* [Exercise] Go through the data and copy each line that holds "crux".

(Collected data)
####################

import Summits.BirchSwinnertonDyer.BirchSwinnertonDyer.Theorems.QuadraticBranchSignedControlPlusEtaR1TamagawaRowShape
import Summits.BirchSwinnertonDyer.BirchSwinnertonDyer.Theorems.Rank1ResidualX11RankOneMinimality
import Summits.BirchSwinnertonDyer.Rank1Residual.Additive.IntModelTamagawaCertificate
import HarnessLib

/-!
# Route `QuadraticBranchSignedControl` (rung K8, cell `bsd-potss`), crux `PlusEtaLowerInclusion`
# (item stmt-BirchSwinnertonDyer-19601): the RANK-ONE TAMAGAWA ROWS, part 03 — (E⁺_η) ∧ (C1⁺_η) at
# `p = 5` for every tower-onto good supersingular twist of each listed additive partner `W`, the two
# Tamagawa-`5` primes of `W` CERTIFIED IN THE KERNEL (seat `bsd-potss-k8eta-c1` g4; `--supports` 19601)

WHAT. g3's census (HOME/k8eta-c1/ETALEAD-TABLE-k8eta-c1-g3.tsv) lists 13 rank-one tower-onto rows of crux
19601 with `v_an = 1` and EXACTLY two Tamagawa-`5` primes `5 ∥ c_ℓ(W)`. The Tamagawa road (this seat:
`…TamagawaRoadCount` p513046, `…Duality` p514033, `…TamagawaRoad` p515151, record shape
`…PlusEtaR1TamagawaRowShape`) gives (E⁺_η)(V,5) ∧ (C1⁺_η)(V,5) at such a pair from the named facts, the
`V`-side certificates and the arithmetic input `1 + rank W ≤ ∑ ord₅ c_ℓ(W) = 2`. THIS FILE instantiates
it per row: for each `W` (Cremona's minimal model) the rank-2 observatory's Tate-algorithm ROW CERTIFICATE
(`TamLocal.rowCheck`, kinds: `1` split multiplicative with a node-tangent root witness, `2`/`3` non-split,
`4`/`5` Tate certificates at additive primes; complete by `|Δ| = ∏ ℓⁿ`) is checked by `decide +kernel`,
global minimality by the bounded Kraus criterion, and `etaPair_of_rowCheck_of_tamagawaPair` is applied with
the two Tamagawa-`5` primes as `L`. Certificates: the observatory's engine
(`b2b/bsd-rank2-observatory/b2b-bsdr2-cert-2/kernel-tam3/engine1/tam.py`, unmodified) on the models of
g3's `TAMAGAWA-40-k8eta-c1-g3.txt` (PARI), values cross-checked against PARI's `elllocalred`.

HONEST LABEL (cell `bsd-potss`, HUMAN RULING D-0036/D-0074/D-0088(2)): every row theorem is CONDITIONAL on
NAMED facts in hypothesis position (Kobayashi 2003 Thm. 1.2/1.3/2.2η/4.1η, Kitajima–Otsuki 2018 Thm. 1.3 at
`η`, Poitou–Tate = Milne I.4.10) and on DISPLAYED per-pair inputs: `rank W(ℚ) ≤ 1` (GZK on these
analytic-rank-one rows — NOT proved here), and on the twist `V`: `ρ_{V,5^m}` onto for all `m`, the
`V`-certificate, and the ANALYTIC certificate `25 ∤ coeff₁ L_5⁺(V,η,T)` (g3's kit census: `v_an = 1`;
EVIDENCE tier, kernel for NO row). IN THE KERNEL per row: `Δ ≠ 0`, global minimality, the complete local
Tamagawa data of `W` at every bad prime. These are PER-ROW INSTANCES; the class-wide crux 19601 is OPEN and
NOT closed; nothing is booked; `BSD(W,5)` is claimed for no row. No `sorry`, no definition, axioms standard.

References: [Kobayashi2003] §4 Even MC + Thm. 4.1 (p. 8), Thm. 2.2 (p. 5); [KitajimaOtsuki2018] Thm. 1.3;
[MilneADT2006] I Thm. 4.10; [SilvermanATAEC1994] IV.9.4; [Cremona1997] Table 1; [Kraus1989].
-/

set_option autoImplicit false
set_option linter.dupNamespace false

####################

* [Your solution]
# Route `QuadraticBranchSignedControl` (rung K8, cell `bsd-potss`), crux `PlusEtaLowerInclusion`
WHAT. g3's census (HOME/k8eta-c1/ETALEAD-TABLE-k8eta-c1-g3.tsv) lists 13 rank-one tower-onto rows of crux
Tamagawa data of `W` at every bad prime. These are PER-ROW INSTANCES; the class-wide crux 19601 is OPEN and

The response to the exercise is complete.